According to the results, it was possible to demonstrate the viability of the synthesis of the molten salt-based nanofluids through the aforementioned method, as evidenced in the increase in specific heat capacity of up to 0,53% when measured by DSC and of 4,57% when evaluated by MDSC for 1,0 wt.% of alumina nanoparticles. The thermal stability was not affected and a melting point reduction was obtained for this sample. Similarly, a good distribution of the nanoparticles was evident in all mass fractions of alumina, especially in 1,0 wt.%, which showed a Cp higher than the other compositions evaluated. Hence, it may be stated that a better distribution of smaller aggregates tends to be correlated with an increase in specific heat capacity.

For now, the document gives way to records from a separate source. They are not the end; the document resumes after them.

import Literature.Analysis.FluidPDE.NSVorticity
import HarnessLib

/-!
# Euler regularity controls slightly viscous Navier–Stokes (Constantin 1986, Thm. 1.1)

P. Constantin, *Note on loss of regularity for solutions of the 3-D incompressible Euler and
related equations*, Comm. Math. Phys. 104 (1986) 311–326, §1 "A comparison result", **Theorem 1.1**
(held text: the MRC Technical Summary Report #2884 version, `paper:doi-10-1007-bf01211598`,
pp. 4–7, read). In print:

"Let `v = v(t,x)` be a solution of (1.1) [`∂ₜv + (v·∇)v = −∇p + f`, `div v = 0`, `v(0,·) = v₀`,
in either `ℝ³` or `T³`] for `0 < t ≤ T`, satisfying (1.2) `|v₀|_{m+2} < ∞` for some `m ≥ 3`,
(1.3) `∫₀ᵀ |∇ × v|_{L^∞} dt < ∞`. Then there exists `ν₀ = ν₀(T, |v₀|_{m+2}, f, ∫₀ᵀ |∇ × v|_{L^∞} dt)`
such that, for every `0 < ν ≤ ν₀` the solution to the Navier–Stokes equation (1.4)
[`∂ₜu + (u·∇)u = νΔu − ∇q + f`, `div u = 0`, `u(0,·) = v₀`] is smooth on `[0,T]`. More precisely
(1.5) `sup_{t ∈ [0,T]} |u(t) − v(t)|_m ≤ C ν` for some `C = γ_m` depending on
`T, |v₀|_{m+2}, f, ∫₀ᵀ |∇ × v|_{L^∞} dt`." (`|·|_m` the `H^m` norm; by Beale–Kato–Majda, (1.3)
gives `v(t) ∈ H^{m+2}` on `[0,T]`, Thm. 1.2 loc. cit.; the proof is the `H^m` energy estimate
(1.10) for `w = u − v` and the ODE Lemma 1.3.)

Tree rendering (`constantin_small_viscosity`, a NAMED FACT, not proved here), on `ℝ³`, unforced
(`f = 0`), in the vocabulary of `ClassicalSolution.lean` / `NSVorticity.lean` / `NSWave0.lean`
exactly as used by route `NavierStokesRegularity/ReynoldsMonotone` (items `ConstantinSmallViscosity`,
`PreEulerRegularity`): the Euler solution is a classical solution `(U, P)` on `[0,T] × ℝ³`
(`IsClassicalEulerSolutionOn (Icc 0 T) 0 U P`) in the Beale–Kato–Majda class
(`HasBoundedSobolevNormsOn (Icc 0 T) U`: all `H^n` seminorms bounded on `[0,T]`) from a rapidly
decaying datum (`HasRapidSpatialDecay (U 0)`). These hypotheses imply Constantin's (1.2)–(1.3) for
every `m` (`U 0 ∈ H^{m+2}`; `∇ × U ∈ L^∞` uniformly by Sobolev embedding), so the rendering is a
special case of the printed theorem combined with the standard local well-posedness/propagation of
`H^∞` regularity for Navier–Stokes (which turns "`sup_{[0,T]} |u(t)|_m < ∞`" into a classical
solution on `[0,T]` with all Sobolev norms bounded). Conclusion: `ν₀ > 0` and `C` (depending on
`m, T, U`) such that for `0 < ν ≤ ν₀` there is a classical Navier–Stokes solution `(u, p)` with
viscosity `ν` on `[0,T] × ℝ³`, in the BKM class, with `u(0) = U(0)`, and
`‖Dⁿ(u(t) − U(t))‖_{L²} ≤ C ν` for all `t ∈ [0,T]`, `n ≤ m` (the `H^m` estimate (1.5), stated
seminorm by seminorm with the lower Lebesgue integral, as `HasBoundedSobolevNormsOn` does).

Deliberately NOT included (they are not in Thm. 1.1): continuation past `T`, a Leray–Hopf clause,
uniqueness of `u` — route item `ConstantinSmallViscosity` adds these from BKM / weak–strong
uniqueness. The torus case and forcing are omitted.

## References

* P. Constantin, Comm. Math. Phys. 104 (1986) 311–326, Thm. 1.1 (with Thm. 1.2 = Beale–Kato–Majda
  and Lemma 1.3) [Constantin1986].
* J. T. Beale, T. Kato, A. Majda, Comm. Math. Phys. 94 (1984), Thm. 1 [BealeKatoMajda1984].
* T. Kato, *Nonstationary flows of viscous and ideal fluids in `ℝ³`*, J. Funct. Anal. 9 (1972)
  (Constantin's ref. [5]: local `H^m` theory and the vanishing-viscosity limit).
-/

noncomputable section

open MeasureTheory Set
open scoped ENNReal NNReal

namespace Literature.Analysis.FluidPDE

/-- **Constantin 1986, Thm. 1.1 (as long as Euler is smooth, slightly viscous Navier–Stokes is
smooth), `ℝ³`, unforced, tree rendering.** Let `m ≥ 3`, `T > 0`, and let `(U, P)` be a classical
solution of the incompressible Euler equations on `[0,T] × ℝ³` whose Sobolev seminorms of all
orders are bounded on `[0,T]` (Beale–Kato–Majda class) and whose datum `U 0` decays rapidly.
Then there are `ν₀ > 0` and `C` (depending on `m`, `T`, `U`) such that for every viscosity
`0 < ν ≤ ν₀` there is a classical solution `(u, p)` of the Navier–Stokes equations with viscosity
`ν` on `[0,T] × ℝ³`, again in the Beale–Kato–Majda class, with the same datum `u 0 = U 0`, and
`∫ ‖Dⁿ(u(t) − U(t))‖² dx ≤ (C ν)²` for all `t ∈ [0,T]` and `n ≤ m` — printed:
"`ν₀ = ν₀(T, |v₀|_{m+2}, f, ∫₀ᵀ |∇×v|_∞ dt)` such that for every `0 < ν ≤ ν₀` the solution to the
Navier–Stokes equation is smooth on `[0,T]`; more precisely `sup_{[0,T]} |u(t) − v(t)|_m ≤ C ν`".
See the module docstring for the translation of the hypotheses. [cite: Constantin1986, Thm. 1.1] -/
def constantin_small_viscosity : Prop :=
  ∀ m : ℕ, 3 ≤ m → ∀ T : ℝ, 0 < T → ∀ (U : ℝ → EuclideanSpace ℝ (Fin 3) → EuclideanSpace ℝ (Fin 3))
    (P : ℝ → EuclideanSpace ℝ (Fin 3) → ℝ),
    IsClassicalEulerSolutionOn (Icc 0 T) 0 U P → HasBoundedSobolevNormsOn (Icc 0 T) U →
      HasRapidSpatialDecay (U 0) →
        ∃ ν₀ : ℝ, 0 < ν₀ ∧ ∃ C : ℝ, ∀ ν : ℝ, 0 < ν → ν ≤ ν₀ →
          ∃ (u : ℝ → EuclideanSpace ℝ (Fin 3) → EuclideanSpace ℝ (Fin 3))
            (p : ℝ → EuclideanSpace ℝ (Fin 3) → ℝ),
            IsClassicalNSSolutionOn (Icc 0 T) ν 0 u p ∧ HasBoundedSobolevNormsOn (Icc 0 T) u ∧
              u 0 = U 0 ∧
                ∀ t ∈ Icc 0 T, ∀ n ≤ m,
                  ∫⁻ x, ‖iteratedFDeriv ℝ n (u t - U t) x‖ₑ ^ 2 ≤ ENNReal.ofReal (C * ν) ^ 2

/-- Constantin's theorem without the error estimate (the shape used by route
`NavierStokesRegularity/ReynoldsMonotone`): a BKM-class classical Euler solution on `[0,T]`
from a rapidly decaying datum has, for all small viscosities `0 < ν ≤ ν₀`, a BKM-class classical
Navier–Stokes solution on the same slab `[0,T]` with the same datum. Proved from
`constantin_small_viscosity` (take `m = 3`). [cite: Constantin1986, Thm. 1.1] -/
theorem constantin_small_viscosity.exists_classicalNS (h : constantin_small_viscosity)
    {T : ℝ} (hT : 0 < T) {U : ℝ → EuclideanSpace ℝ (Fin 3) → EuclideanSpace ℝ (Fin 3)}
    {P : ℝ → EuclideanSpace ℝ (Fin 3) → ℝ}
    (hE : IsClassicalEulerSolutionOn (Icc 0 T) 0 U P) (hB : HasBoundedSobolevNormsOn (Icc 0 T) U)
    (hd : HasRapidSpatialDecay (U 0)) :
    ∃ ν₀ : ℝ, 0 < ν₀ ∧ ∀ ν : ℝ, 0 < ν → ν ≤ ν₀ →
      ∃ (u : ℝ → EuclideanSpace ℝ (Fin 3) → EuclideanSpace ℝ (Fin 3))
        (p : ℝ → EuclideanSpace ℝ (Fin 3) → ℝ),
        IsClassicalNSSolutionOn (Icc 0 T) ν 0 u p ∧ HasBoundedSobolevNormsOn (Icc 0 T) u ∧
          u 0 = U 0 := by
  obtain ⟨ν₀, hν₀, C, hC⟩ := h 3 le_rfl T hT U P hE hB hd
  refine ⟨ν₀, hν₀, fun ν hν hνν₀ => ?_⟩
  obtain ⟨u, p, hu, hbu, h0, -⟩ := hC ν hν hνν₀
  exact ⟨u, p, hu, hbu, h0⟩

end Literature.Analysis.FluidPDE

end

The specific heat capacity (Cp) values of both the HITEC commercial molten salt and the nanofluids were evaluated by two different methods: traditional differential scanning calorimetry (DSC) and modulated differential scanning calorimetry (MDSC). The enhancement percentage measured by the DSC method with all proportions of nanoparticles was not significant in comparison with the Cp of the pure HITEC salt. This behavior could indicate that there is no effect caused by the addition of this type of nanoparticle, which contradicts recent studies. On the other hand, the MDSC method showed a greater variation in the enhancement percentage, thus indicating that there is a positive effect attributable to the nanoparticles, in addition to a greater sensitivity of this technique to small changes in the sample, especially in non-homogeneous samples such as nanofluids. This establishes the contribution of the two phases that make up the nanofluid, the molten salt as the base fluid and the solid nanoparticles. For this reason, the MDSC technique could be more appropriate for measuring this property in this type of sample. Similarly, the heating rate used in each of the techniques can influence the sensitivity to determine changes in nanofluids.
The good distribution of the nanoparticles, together with an increase in specific heat capacity without affecting thermal stability and a reduction in the melting point, demonstrate that the proposed two-step method is viable for manufacturing molten salt-based nanofluids while avoiding the use of water and therefore its subsequent elimination, thus reducing costs and production times, without having a great influence on the dispersion and homogenization of the nanofluid. Hence, the storage capacity of the nanofluid is increased to improve the thermal storage systems of CSP plants.